Кем он только не был! Племянником главного режиссера, которого дядя просил подождать в фойе. Пока контролерша сомневалась в непреложной истине, на скромного племяша напирала и возмущалась разная сволочь с билетами. Племяш начинал нервничать. «Дядя просил быть точно…» — и как бы невзначай подзадоривал билетников локоточком. Контролерши не любят скандалистов. На «ентих, которые прут и людям на головы садятся», обращался их праведный гнев, а племяша нежно сажали на стульчик и не могли надивиться, как быстро он исчезал в толпе, вероятно, отыскав, наконец, своего дядю… Но иногда перед контролером возникал одинокий иностранец, отставший от группы. Он был такой потерянный в этой варварской толпе, так страдательно выговаривал русские слова, словно они причиняли зубную боль…
Игорь не знал ни одного иностранного языка, но басурманский акцент подделывал замечательно. Как-то во время коллективной гульбы на одной московской квартире он вооружился справочником Союза писателей и перебаламутил половину поэтической Москвы, называясь по телефону венгерским переводчиком Золтаном Дьегошем и предлагая известным поэтам написать стихотворение для венгеро-русской антологии, посвященной 1000-летию крещения Руси. Предложение было настолько бессмысленным, что почти все поверили. Я не сомневаюсь, что сокровищница нашей духовной поэзии обогатилась за те дни, когда мы пили, сквернословили и мотались в таксопарк за водкой (ночных палаток еще не было).

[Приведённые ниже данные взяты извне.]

import Literature.NumberTheory.EllipticCurves.FineSelmerClassGroupCriterion
import Literature.NumberTheory.NumberFields.ClassGroupNormGalois
import HarnessLib

/-!
# Deo–Ray–Sujatha's hypothesis (c2) `Hom_G(H′_L, E[p]) = 0` from ONE class number:
# `p ∤ #Gal(ℚ(E[p])/ℚ)` and `p ∤ h(ℚ(P))` for a single non-zero `p`-torsion point `P`

Topic `NumberTheory/EllipticCurves`, sub-namespace `DeoRaySujatha2023` (the hypothesis discharged is
(c2) of [DeoRaySujatha2023] Thm. 3.8/3.9 in the VERBATIM form of the tree's named fact
`thm39_fineSelmerDual_moduleFinite_of_homTrivial_divisionField`, file
`FineSelmerClassGroupCriterion.lean`). THEOREM-ONLY file: no definition, no named fact, no `sorry`;
unconditional except for the two corollaries that take the named fact as a hypothesis `(h : …)`.
Written by the literature seat `bsd-potss-conjA-anchor` g8 (cell `bsd-potss`, rungs K9/KT of
`BirchSwinnertonDyer`) as the kernel discharge the cell planner asked for (plan g24, 2026-08-27:
«Promotion K′ → K for a row needs the kernel discharge “5 ∤ #G ∧ 5 ∤ h(ℚ(P)) ⟹ (c2)”»): the cell's
census of the (t′) rows at `p = 5` certifies `5 ∤ h(ℚ(P))` for the degree-`8`/`24` field of ONE
`5`-torsion point, never the class number of the degree-`32`/`48`/`96` field `ℚ(E[5])`.

## The statement (folklore; not found in print as a lemma — DRS p. 10: «explicit computation with
## class groups of fields generated by torsion points of elliptic curves is difficult, we do not
## provide an example»; Prasad–Shekhar 2021 bound `Hom_G(Cl/p, E[p])` by a Selmer rank instead)

Let `L/F` be finite Galois inside `F̄` with `G = Gal(L/F)` of order prime to `p`, `V` a `p`-torsion
`Γ_F`-module on which `Γ_L` acts trivially whose only `Γ_F`-stable subgroups are `0` and `V`
(irreducible), `K ⊆ L` a subfield and `P ∈ V ∖ 0` fixed by `Γ_K`, with `p ∤ h_K`.  Then every additive
`f : Cl(𝓞_L) → V` that is `Γ_F`-equivariant (`f([τI]) = τ f([I])`) is zero.  (Applied with `F = ℚ`.)

Proof (formalised below; Neukirch III (1.6)(iv) + averaging — no Maschke, no Frobenius reciprocity).
Put `H = Gal(L/K)` (`p ∤ #H ∣ #G`) and choose lifts `τ_h ∈ Γ_F`.  The operator `π(v) = Σ_h τ_h v`
satisfies `π(τ_h v) = π(v)` and `π(P) = #H · P ≠ 0`; pick an `𝔽_p`-linear functional `λ` with
`λ(π P) ≠ 0` and set `ε = λ ∘ π`, an `H`-invariant functional with `ε(P) ≠ 0`.  Then
`μ = ε ∘ f : Cl_L → 𝔽_p` is `H`-invariant, so `#H · μ(c) = μ(∏_h h c) = μ(i_{L/K} N_{L/K} c)` (the
tree's `classGroupExtend_classGroupNorm_eq_prod`, Neukirch III (1.6)(iv) on classes), which is killed by
`h_K` and by `p`, hence vanishes: `μ = 0`.  Finally `U = {v : ε(τ v) = 0 for all τ ∈ Γ_F}` is a
`Γ_F`-stable subgroup containing `f(Cl_L)` (equivariance) and not containing `P`; irreducibility gives
`U = 0`, so `f = 0`.

## Main results

* `equivariantHom_classGroup_eq_zero_of_classNumber_subfield` — the abstract statement above.
* `homTrivial_divisionField_of_classNumber_subfield` — `L = ℚ(W[p])` (`WeierstrassCurve.divisionField`),
  `V = W[p]`: hypothesis (c2) of `thm39_…_homTrivial_divisionField` VERBATIM, from
  `p ∤ #Gal(ℚ(W[p])/ℚ)`, irreducibility, and a subfield `K ⊆ ℚ(W[p])` with `p ∤ h_K` whose absolute
  Galois group fixes a non-zero `P ∈ W[p]`.
* `thm39_of_homTrivial_of_classNumber_subfield`, `thm39_of_homTrivial_of_classNumber_stabilizerField`
  — Deo–Ray–Sujatha Thm. 3.9 (b) BY NAME (hypothesis `h` = the named fact p499746) with (c2) replaced by
  that class-number condition; in the second form `K = ℚ(P)` is the fixed field, inside `ℚ(W[p])`, of
  the stabiliser of `P` — the field whose class number the cell's certificates compute.

## References

* S. V. Deo, A. Ray, R. Sujatha, *On the μ equals zero conjecture for fine Selmer groups in Iwasawa
  theory*, Pure Appl. Math. Q. 19 (2023) no. 2, §3 Thm. 3.8 (c2), Thm. 3.9 (b); p. 10 (the remark
  quoted above). [DeoRaySujatha2023]
* J. Neukirch, *Algebraic Number Theory*, Grundlehren 322 (1999), Ch. III §1 Prop. (1.6) (iv)
  (`N_{L|K}(𝔄)𝓞_L = ∏_σ σ𝔄`). [NeukirchANT1999]
* D. Prasad, S. Shekhar, Pacific J. Math. 312 (2021) 203–218, Thm. 1.1 (another bound for `Hom_G`).
-/

noncomputable section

Но этот же Игорь Меламед влюблялся во всех женщин одновременно — влюблялся с такой испепеляющей страстью, что они не выдерживали натиска и… исчезали. Редкая студентка Литинститута избежала этого испепеляющего огня, испепеляющего любое «нечистое» представление о женщине. С какими-то из Игоревых любовей мне затем доводилось иметь довольно тесные отношения, и каждый раз я испытывал идиотское чувство, что нанят дровосеком на пепелище — такими скучными были эти кроличьи дела после огня,
Что просиял над целым мирозданьем
И в ночь идет, и плачет, уходя…
Как-то он до беспамятства влюбился в Тамару Г., из той добрейшей породы студенческих гетер, с которыми на Добролюбова разве только Добролюбов и не спал. Конечно, Тамаре польстила идея стать музой такого авторитетного в институте поэта. Но и она не выдержала: когда Игорь в десятый раз трагическим голосом произнес слово «вечность»… сбежала из нашей комнаты, как и все прежние музы. За всякой беглянкой Игорь бросался в боевой поход. В его поэтической голове не было места для простой мысли, что дама не хочет или не может. Там не купидоны чирикали, а ревели Эрос с Танатосом. Они требовали объяснения: отчего великая страсть не найдет выхода, зачем она обречена томиться в клетке «бедного организма»? Но Тамара не знала ответа… Она не имела опыта общения с Эросом и Танатосом и элементарно по-бабьи испугалась. Игорь молотил по двери ее комнаты до тех пор, пока Танатос безвольно не повис на цепях, а Эрос, стеная, не отлетел прочь. Затем он поплелся в наш 602-й номер и повалился на кровать. Я читал «Дар» Набокова в слепой ксерокопии и по-садистски даже не взглянул в его сторону.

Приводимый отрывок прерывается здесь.